(INFORMATION GIVEN):
/-! ## Raising all labels does not change the game -/

/-- The oldest class is invariant under raising all labels. [folklore] -/
theorem leastClass₂_addLabels (m : ℕ) (s : State₂) (k : ℕ) : leastClass₂ m (s.addLabels k) = leastClass₂ m s := by
  ext S
  simp only [leastClass₂, State₂.addLabels, mem_filter, Nat.add_le_add_iff_right]

/-- The fresh label rises with the labels (nonempty component set). [folklore] -/
theorem fresh₂_addLabels (m : ℕ) (s : State₂) (k : ℕ) (h : (comps₂ m s.A s.B).Nonempty) :
    fresh₂ m (s.addLabels k) = fresh₂ m s + k := by
  have hsup : (comps₂ m s.A s.B).sup (fun S => s.lab S + k) = (comps₂ m s.A s.B).sup s.lab + k := by
    apply le_antisymm
    · exact Finset.sup_le fun S hS => Nat.add_le_add_right (Finset.le_sup (f := s.lab) hS) k
    · obtain ⟨S₀, hS₀, hsup⟩ := Finset.exists_mem_eq_sup _ h s.lab
      rw [hsup]
      exact Finset.le_sup (f := fun S => s.lab S + k) hS₀
  simp only [fresh₂, State₂.addLabels]
  rw [hsup]
  omega

/-- Centres are invariant under raising all labels. [folklore] -/
theorem isCentre₂_addLabels {m : ℕ} {s : State₂} {isEnd : Bool} {U : Finset (Fin 3)} (k : ℕ)
    (h : IsCentre₂ m s isEnd U) : IsCentre₂ m (s.addLabels k) isEnd U := by
  cases h with
  | end_ _ hLC => exact IsCentre₂.end_ _ (by rw [leastClass₂_addLabels]; exact hLC)
  | arr sub hsub hcard => exact IsCentre₂.arr sub (by rw [leastClass₂_addLabels]; exact hsub) hcard

/-- A centre exists only at an unresolved position. [folklore] -/
theorem comps₂_nonempty_of_isCentre₂ {m : ℕ} {s : State₂} {isEnd : Bool} {U : Finset (Fin 3)}
    (h : IsCentre₂ m s isEnd U) : (comps₂ m s.A s.B).Nonempty := by
  cases h with
  | end_ _ hLC =>
    have h1 : (leastClass₂ m s).Nonempty := by rw [hLC]; exact singleton_nonempty _
    obtain ⟨X, hX⟩ := h1
    exact ⟨X, (mem_filter.1 hX).1⟩
  | arr sub hsub hcard =>
    obtain ⟨S, hS⟩ := card_pos.1 (by omega : 0 < sub.card)
    exact ⟨S, (mem_filter.1 (hsub hS)).1⟩

/-- The bookkeeping rises with the labels (nonempty component set). [folklore] -/
theorem newLabel₂_addLabels (m : ℕ) (s : State₂) (k : ℕ) (isEnd : Bool) (U : Finset (Fin 3)) (c : Fin 3)
    (S : Finset (Fin 3)) (hne : (comps₂ m s.A s.B).Nonempty) :
    newLabel₂ m (s.addLabels k) isEnd U c S = newLabel₂ m s isEnd U c S + k := by
  by_cases h1 : c ∉ S
  · simp [newLabel₂, h1, State₂.addLabels]
  · by_cases h2 : isEnd = true ∧ S ⊆ U
    · rw [newLabel₂, newLabel₂, if_neg h1, if_neg h1, if_pos h2, if_pos h2]; rfl
    · rw [newLabel₂, newLabel₂, if_neg h1, if_neg h1, if_neg h2, if_neg h2, fresh₂_addLabels m s k hne]

/-- **Moves are invariant under raising all labels** (by the same amount before and after). [folklore] -/
theorem step₂_addLabels {m : ℕ} {s s' : State₂} (k : ℕ) (h : Step₂ m s s') :
    Step₂ m (s.addLabels k) (s'.addLabels k) := by
  obtain ⟨isEnd, U, c, hcen, hcU, hA, hB, hlab⟩ := h
  have hne := comps₂_nonempty_of_isCentre₂ hcen
  refine ⟨isEnd, U, c, isCentre₂_addLabels k hcen, hcU, hA, hB, fun S hS => ?_⟩
  have hS' : S ∈ comps₂ m s'.A s'.B := hS
  show s'.lab S + k = newLabel₂ m (s.addLabels k) isEnd U c S
  rw [hlab S hS', newLabel₂_addLabels m s k isEnd U c S hne]

/-- Raising by `a` then by `b` is raising by `a + b`. [folklore] -/
theorem addLabels_addLabels (s : State₂) (a b : ℕ) : (s.addLabels a).addLabels b = s.addLabels (a + b) := by
  simp only [State₂.addLabels, Nat.add_assoc]

/-- Raising by `0`. [folklore] -/
theorem addLabels_zero (s : State₂) : s.addLabels 0 = s := by
  cases s; simp [State₂.addLabels]

/-! ## The witness play: `y³ + x₃⁵ + x₁⁶x₂⁶x₃`, sixteen moves into an eight-move cycle -/

/-- Position 16 of the witness play (= position 24 with all labels lowered by `4`): `y³ + x₁⁸x₂x₃⁴ + x₁⁴x₂⁵x₃²` with the line
`V(y,x₂,x₃)` (label `6`) OLDER than the plane `V(y,x₁)` (label `7`). [folklore] -/
def P16 : State₂ := ⟨![8, 1, 4], ![4, 5, 2], fun S => if S = {0} then 7 else if S = {1, 2} then 6 else 0⟩

/-- The 25 positions `P 0, …, P 24` of the witness play (exponent pairs and label books; `P 24` = `P 16` with every label
raised by `4`; positions beyond `24` are junk and unused). [folklore] -/
def P : ℕ → State₂
  | 0 => ⟨![0, 0, 5], ![6, 6, 1], fun _ => 0⟩
  | 1 => ⟨![2, 0, 5], ![10, 6, 1], fun S => if S = {0, 2} then 1 else if S = {1, 2} then 0 else 0⟩
  | 2 => ⟨![2, 2, 5], ![10, 4, 1], fun S => if S = {0, 1} then 2 else if S = {0, 2} then 1 else if S = {1, 2} then 0 else 0⟩
  | 3 => ⟨![2, 4, 5], ![10, 2, 1], fun S => if S = {0, 1} then 3 else if S = {0, 2} then 1 else if S = {1, 2} then 0 else 0⟩
  | 4 => ⟨![2, 6, 5], ![10, 0, 1], fun S => if S = {0, 1} then 4 else if S = {0, 2} then 1 else 0⟩
  | 5 => ⟨![4, 6, 5], ![8, 0, 1], fun S => if S = {0} then 1 else 0⟩
  | 6 => ⟨![1, 6, 5], ![5, 0, 1], fun S => if S = {0, 1} then 2 else if S = {0, 2} then 2 else 0⟩
  | 7 => ⟨![1, 6, 9], ![5, 0, 3], fun S => if S = {0, 1} then 2 else if S = {2} then 3 else 0⟩
  | 8 => ⟨![1, 4, 9], ![5, 2, 3], fun S => if S = {0, 1} then 2 else if S = {2} then 3 else 0⟩
  | 9 => ⟨![1, 2, 9], ![5, 4, 3], fun S => if S = {0, 1} then 2 else if S = {2} then 3 else 0⟩
  | 10 => ⟨![1, 0, 9], ![5, 6, 3], fun S => if S = {2} then 3 else 0⟩
  | 11 => ⟨![1, 0, 6], ![5, 6, 0], fun S => if S = {0, 2} then 4 else if S = {1, 2} then 4 else 0⟩
  | 12 => ⟨![1, 4, 6], ![5, 8, 0], fun S => if S = {0, 2} then 4 else if S = {1} then 5 else 0⟩
  | 13 => ⟨![4, 4, 6], ![2, 8, 0], fun S => if S = {1} then 5 else 0⟩
  | 14 => ⟨![4, 1, 6], ![2, 5, 0], fun S => if S = {0, 1} then 6 else if S = {1, 2} then 6 else 0⟩
  | 15 => ⟨![8, 1, 6], ![4, 5, 0], fun S => if S = {0} then 7 else if S = {1, 2} then 6 else 0⟩
  | 16 => P16
  | 17 => ⟨![8, 1, 2], ![4, 5, 4], fun S => if S = {0} then 7 else if S = {1, 2} then 6 else 0⟩
  | 18 => ⟨![8, 0, 2], ![4, 6, 4], fun S => if S = {0} then 7 else 0⟩
  | 19 => ⟨![5, 0, 2], ![1, 6, 4], fun S => if S = {0, 1} then 8 else if S = {0, 2} then 8 else 0⟩
  | 20 => ⟨![5, 4, 2], ![1, 8, 4], fun S => if S = {0, 2} then 8 else if S = {1} then 9 else 0⟩
  | 21 => ⟨![5, 4, 4], ![1, 8, 2], fun S => if S = {0, 2} then 8 else if S = {1} then 9 else 0⟩
  | 22 => ⟨![6, 4, 4], ![0, 8, 2], fun S => if S = {1} then 9 else 0⟩
  | 23 => ⟨![6, 1, 4], ![0, 5, 2], fun S => if S = {0, 1} then 10 else if S = {1, 2} then 10 else 0⟩
  | 24 => P16.addLabels 4
  | _ => ⟨![0, 0, 0], ![0, 0, 0], fun _ => 0⟩

/-- Move 0 → 1 of the witness play (ARR into chart `0`). [folklore] -/
theorem step_P_0 : Step₂ 3 (P 0) (P 1) :=
  ⟨false, _, 0, IsCentre₂.arr {{0, 2}, {1, 2}} (by decide) (by decide), by decide, by decide, by decide, by decide⟩

/-- Move 1 → 2 of the witness play (END into chart `1`). [folklore] -/
theorem step_P_1 : Step₂ 3 (P 1) (P 2) :=
  ⟨true, _, 1, IsCentre₂.end_ {1, 2} (by decide), by decide, by decide, by decide, by decide⟩

/-- Move 2 → 3 of the witness play (END into chart `1`). [folklore] -/
theorem step_P_2 : Step₂ 3 (P 2) (P 3) :=
  ⟨true, _, 1, IsCentre₂.end_ {1, 2} (by decide), by decide, by decide, by decide, by decide⟩

/-- Move 3 → 4 of the witness play (END into chart `1`). [folklore] -/
theorem step_P_3 : Step₂ 3 (P 3) (P 4) :=
  ⟨true, _, 1, IsCentre₂.end_ {1, 2} (by decide), by decide, by decide, by decide, by decide⟩

/-- Move 4 → 5 of the witness play (END into chart `0`). [folklore] -/
theorem step_P_4 : Step₂ 3 (P 4) (P 5) :=
  ⟨true, _, 0, IsCentre₂.end_ {0, 2} (by decide), by decide, by decide, by decide, by decide⟩

/-- Move 5 → 6 of the witness play (END into chart `0`). [folklore] -/
theorem step_P_5 : Step₂ 3 (P 5) (P 6) :=
  ⟨true, _, 0, IsCentre₂.end_ {0} (by decide), by decide, by decide, by decide, by decide⟩

/-- Move 6 → 7 of the witness play (ARR into chart `2`). [folklore] -/
theorem step_P_6 : Step₂ 3 (P 6) (P 7) :=
  ⟨false, _, 2, IsCentre₂.arr {{0, 1}, {0, 2}} (by decide) (by decide), by decide, by decide, by decide, by decide⟩

/-- Move 7 → 8 of the witness play (END into chart `1`). [folklore] -/
theorem step_P_7 : Step₂ 3 (P 7) (P 8) :=
  ⟨true, _, 1, IsCentre₂.end_ {0, 1} (by decide), by decide, by decide, by decide, by decide⟩

/-- Move 8 → 9 of the witness play (END into chart `1`). [folklore] -/
theorem step_P_8 : Step₂ 3 (P 8) (P 9) :=
  ⟨true, _, 1, IsCentre₂.end_ {0, 1} (by decide), by decide, by decide, by decide, by decide⟩

/-- Move 9 → 10 of the witness play (END into chart `1`). [folklore] -/
theorem step_P_9 : Step₂ 3 (P 9) (P 10) :=
  ⟨true, _, 1, IsCentre₂.end_ {0, 1} (by decide), by decide, by decide, by decide, by decide⟩

/-- Move 10 → 11 of the witness play (END into chart `2`). [folklore] -/
theorem step_P_10 : Step₂ 3 (P 10) (P 11) :=
  ⟨true, _, 2, IsCentre₂.end_ {2} (by decide), by decide, by decide, by decide, by decide⟩

/-- Move 11 → 12 of the witness play (ARR into chart `1`). [folklore] -/
theorem step_P_11 : Step₂ 3 (P 11) (P 12) :=
  ⟨false, _, 1, IsCentre₂.arr {{0, 2}, {1, 2}} (by decide) (by decide), by decide, by decide, by decide, by decide⟩

/-- Move 12 → 13 of the witness play (END into chart `0`). [folklore] -/
theorem step_P_12 : Step₂ 3 (P 12) (P 13) :=
  ⟨true, _, 0, IsCentre₂.end_ {0, 2} (by decide), by decide, by decide, by decide, by decide⟩

/-- Move 13 → 14 of the witness play (END into chart `1`). [folklore] -/
theorem step_P_13 : Step₂ 3 (P 13) (P 14) :=
  ⟨true, _, 1, IsCentre₂.end_ {1} (by decide), by decide, by decide, by decide, by decide⟩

(TASK PROMPT): Within the material above, find the lines that contain the word "positions"; copy them.

(RESPONSE FOR THIS EXERCISE):
/-- The 25 positions `P 0, …, P 24` of the witness play (exponent pairs and label books; `P 24` = `P 16` with every label
raised by `4`; positions beyond `24` are junk and unused). [folklore] -/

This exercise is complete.